++++ PROVIDED INFORMATION ++++

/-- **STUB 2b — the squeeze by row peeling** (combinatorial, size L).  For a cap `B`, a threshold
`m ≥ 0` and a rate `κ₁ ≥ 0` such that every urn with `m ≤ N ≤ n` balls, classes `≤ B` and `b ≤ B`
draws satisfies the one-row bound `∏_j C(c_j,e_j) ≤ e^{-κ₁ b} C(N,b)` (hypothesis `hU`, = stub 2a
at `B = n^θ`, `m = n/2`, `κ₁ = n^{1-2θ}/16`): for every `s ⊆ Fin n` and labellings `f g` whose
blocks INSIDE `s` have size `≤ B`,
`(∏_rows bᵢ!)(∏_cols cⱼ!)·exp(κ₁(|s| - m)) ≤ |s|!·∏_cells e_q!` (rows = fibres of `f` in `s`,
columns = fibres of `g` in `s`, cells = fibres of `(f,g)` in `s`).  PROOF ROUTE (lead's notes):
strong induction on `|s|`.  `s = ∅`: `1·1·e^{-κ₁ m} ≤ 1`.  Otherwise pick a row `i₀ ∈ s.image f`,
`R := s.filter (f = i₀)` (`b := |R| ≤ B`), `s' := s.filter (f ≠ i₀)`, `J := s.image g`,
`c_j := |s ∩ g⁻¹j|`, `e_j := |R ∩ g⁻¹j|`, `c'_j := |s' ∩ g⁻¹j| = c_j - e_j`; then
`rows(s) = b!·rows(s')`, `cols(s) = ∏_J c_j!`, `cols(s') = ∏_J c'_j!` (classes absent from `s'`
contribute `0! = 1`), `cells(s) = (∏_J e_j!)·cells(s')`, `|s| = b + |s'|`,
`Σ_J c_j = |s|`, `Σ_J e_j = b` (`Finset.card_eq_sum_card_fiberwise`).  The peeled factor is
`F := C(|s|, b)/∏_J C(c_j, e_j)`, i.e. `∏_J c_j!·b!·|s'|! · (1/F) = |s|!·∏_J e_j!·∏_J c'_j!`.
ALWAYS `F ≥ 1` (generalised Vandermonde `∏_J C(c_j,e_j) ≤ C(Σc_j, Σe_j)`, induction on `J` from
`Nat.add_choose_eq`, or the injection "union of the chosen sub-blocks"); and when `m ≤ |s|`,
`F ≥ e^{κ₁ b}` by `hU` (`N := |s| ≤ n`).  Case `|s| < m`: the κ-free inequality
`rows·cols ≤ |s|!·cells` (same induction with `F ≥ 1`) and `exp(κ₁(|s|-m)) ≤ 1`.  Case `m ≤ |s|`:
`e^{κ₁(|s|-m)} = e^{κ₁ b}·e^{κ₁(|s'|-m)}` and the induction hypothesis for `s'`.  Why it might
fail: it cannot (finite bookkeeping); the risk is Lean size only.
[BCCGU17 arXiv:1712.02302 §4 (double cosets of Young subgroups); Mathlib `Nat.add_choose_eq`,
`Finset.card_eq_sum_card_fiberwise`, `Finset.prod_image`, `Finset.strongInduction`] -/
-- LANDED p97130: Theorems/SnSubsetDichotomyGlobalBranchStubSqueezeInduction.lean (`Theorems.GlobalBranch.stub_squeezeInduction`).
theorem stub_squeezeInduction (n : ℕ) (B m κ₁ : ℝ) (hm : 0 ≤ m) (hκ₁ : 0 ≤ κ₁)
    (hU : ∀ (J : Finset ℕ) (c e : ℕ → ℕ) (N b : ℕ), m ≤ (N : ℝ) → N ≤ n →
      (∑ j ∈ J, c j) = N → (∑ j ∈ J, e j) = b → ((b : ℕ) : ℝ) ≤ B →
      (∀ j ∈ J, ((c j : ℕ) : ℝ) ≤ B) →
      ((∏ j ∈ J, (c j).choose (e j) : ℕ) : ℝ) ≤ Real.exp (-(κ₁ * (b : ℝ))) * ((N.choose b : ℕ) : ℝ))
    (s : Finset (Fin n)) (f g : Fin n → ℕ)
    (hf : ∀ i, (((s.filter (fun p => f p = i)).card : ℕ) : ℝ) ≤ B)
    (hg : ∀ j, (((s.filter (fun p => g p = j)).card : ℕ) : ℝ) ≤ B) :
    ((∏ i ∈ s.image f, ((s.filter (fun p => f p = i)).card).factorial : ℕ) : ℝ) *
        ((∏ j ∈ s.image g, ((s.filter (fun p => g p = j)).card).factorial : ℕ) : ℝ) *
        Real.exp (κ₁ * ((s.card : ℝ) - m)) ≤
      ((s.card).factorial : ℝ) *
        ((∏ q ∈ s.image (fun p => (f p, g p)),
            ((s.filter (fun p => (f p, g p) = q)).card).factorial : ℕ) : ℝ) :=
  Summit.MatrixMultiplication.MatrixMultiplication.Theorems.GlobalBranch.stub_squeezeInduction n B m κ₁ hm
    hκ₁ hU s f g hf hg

++++

> [PROBLEM TO WORK ON] Search the entries for "with" and show every line that has it.

> [WRITTEN REPLY]
`m ≥ 0` and a rate `κ₁ ≥ 0` such that every urn with `m ≤ N ≤ n` balls, classes `≤ B` and `b ≤ B`
`rows·cols ≤ |s|!·cells` (same induction with `F ≥ 1`) and `exp(κ₁(|s|-m)) ≤ 1`.  Case `m ≤ |s|`:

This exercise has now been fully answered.